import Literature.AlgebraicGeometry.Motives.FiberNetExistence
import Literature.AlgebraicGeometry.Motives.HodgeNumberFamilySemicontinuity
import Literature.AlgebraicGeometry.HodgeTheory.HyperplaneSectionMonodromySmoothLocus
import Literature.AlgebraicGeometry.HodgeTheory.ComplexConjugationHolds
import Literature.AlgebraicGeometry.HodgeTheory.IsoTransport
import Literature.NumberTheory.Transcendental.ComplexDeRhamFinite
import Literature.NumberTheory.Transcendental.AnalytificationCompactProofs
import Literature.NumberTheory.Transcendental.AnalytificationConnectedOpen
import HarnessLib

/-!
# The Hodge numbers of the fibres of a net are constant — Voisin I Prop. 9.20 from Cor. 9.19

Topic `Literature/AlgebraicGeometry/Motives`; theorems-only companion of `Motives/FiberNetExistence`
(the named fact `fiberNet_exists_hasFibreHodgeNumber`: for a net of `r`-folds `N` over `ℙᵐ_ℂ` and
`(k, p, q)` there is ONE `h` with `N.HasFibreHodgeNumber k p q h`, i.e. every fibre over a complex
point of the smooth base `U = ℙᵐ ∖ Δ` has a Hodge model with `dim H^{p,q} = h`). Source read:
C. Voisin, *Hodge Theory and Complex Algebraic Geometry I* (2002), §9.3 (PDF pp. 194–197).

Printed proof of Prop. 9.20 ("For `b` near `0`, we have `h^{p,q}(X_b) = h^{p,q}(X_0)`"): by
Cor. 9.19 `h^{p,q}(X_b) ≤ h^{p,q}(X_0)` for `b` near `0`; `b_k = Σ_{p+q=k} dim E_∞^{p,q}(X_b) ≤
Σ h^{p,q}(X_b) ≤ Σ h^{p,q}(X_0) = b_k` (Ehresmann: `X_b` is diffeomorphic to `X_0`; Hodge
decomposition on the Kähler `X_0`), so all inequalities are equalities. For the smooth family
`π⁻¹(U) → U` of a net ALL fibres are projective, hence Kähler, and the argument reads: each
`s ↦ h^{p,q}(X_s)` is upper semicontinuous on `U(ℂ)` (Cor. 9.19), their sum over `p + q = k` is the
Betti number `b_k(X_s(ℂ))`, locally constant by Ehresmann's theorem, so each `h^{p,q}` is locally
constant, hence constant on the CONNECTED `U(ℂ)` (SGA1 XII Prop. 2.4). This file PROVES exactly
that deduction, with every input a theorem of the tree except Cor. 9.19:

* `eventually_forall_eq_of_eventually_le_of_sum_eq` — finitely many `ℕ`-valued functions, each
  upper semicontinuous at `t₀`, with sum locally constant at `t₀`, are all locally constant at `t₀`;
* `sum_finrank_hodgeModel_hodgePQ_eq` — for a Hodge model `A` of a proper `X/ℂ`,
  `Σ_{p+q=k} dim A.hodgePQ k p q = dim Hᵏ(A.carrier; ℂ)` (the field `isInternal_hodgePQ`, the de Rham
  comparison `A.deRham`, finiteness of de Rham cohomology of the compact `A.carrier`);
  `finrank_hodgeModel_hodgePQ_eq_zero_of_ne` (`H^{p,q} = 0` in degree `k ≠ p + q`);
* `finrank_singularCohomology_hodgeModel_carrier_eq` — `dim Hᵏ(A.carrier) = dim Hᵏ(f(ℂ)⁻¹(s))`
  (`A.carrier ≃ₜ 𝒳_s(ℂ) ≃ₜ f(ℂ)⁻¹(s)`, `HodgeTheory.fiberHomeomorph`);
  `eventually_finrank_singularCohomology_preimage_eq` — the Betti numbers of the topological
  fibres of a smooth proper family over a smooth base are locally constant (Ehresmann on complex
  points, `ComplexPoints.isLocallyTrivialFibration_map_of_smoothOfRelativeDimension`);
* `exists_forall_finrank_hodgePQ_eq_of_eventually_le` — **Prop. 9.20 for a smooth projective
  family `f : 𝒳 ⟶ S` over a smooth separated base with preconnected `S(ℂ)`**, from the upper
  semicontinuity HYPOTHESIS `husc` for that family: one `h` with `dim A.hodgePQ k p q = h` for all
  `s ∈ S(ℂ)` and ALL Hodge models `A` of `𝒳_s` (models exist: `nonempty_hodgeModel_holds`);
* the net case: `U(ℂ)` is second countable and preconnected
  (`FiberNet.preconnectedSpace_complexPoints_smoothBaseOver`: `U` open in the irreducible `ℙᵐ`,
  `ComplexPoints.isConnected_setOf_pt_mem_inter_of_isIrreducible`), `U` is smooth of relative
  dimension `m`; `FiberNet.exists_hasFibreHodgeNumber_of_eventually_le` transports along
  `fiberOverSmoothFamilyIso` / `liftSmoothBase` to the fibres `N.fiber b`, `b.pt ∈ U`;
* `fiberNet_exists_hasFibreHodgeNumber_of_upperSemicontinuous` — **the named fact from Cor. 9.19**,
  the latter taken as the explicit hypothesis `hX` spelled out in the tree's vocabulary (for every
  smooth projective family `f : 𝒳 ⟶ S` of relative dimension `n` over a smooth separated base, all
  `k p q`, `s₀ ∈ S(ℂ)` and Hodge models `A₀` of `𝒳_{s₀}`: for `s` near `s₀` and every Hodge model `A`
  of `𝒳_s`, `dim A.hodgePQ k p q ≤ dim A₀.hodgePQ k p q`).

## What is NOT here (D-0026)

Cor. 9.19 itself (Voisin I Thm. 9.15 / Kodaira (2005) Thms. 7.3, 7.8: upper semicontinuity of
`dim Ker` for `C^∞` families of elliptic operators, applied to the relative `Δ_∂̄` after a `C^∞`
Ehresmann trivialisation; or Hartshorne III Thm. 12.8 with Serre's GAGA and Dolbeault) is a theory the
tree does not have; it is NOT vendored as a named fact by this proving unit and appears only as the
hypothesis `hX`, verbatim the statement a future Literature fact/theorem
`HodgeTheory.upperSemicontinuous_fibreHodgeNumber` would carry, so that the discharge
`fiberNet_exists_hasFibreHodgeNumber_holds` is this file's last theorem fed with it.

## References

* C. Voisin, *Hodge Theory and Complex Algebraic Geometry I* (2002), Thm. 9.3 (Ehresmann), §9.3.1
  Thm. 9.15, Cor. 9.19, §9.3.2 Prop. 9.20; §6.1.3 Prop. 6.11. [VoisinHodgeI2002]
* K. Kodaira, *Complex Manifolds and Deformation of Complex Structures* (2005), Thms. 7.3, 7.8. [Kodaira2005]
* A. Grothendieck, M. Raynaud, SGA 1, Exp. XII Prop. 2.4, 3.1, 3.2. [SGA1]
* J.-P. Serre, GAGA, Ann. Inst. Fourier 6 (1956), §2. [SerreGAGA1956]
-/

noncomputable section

· · · · ·

■ **ACTIVITY**
A word-for-word copy of the lines from the one with "9.3 (Ehresmann), §9.3.1" through the end of the listing is what should be returned.

■ **ANSWER BOX**
* C. Voisin, *Hodge Theory and Complex Algebraic Geometry I* (2002), Thm. 9.3 (Ehresmann), §9.3.1
  Thm. 9.15, Cor. 9.19, §9.3.2 Prop. 9.20; §6.1.3 Prop. 6.11. [VoisinHodgeI2002]
* K. Kodaira, *Complex Manifolds and Deformation of Complex Structures* (2005), Thms. 7.3, 7.8. [Kodaira2005]
* A. Grothendieck, M. Raynaud, SGA 1, Exp. XII Prop. 2.4, 3.1, 3.2. [SGA1]
* J.-P. Serre, GAGA, Ann. Inst. Fourier 6 (1956), §2. [SerreGAGA1956]
-/

noncomputable section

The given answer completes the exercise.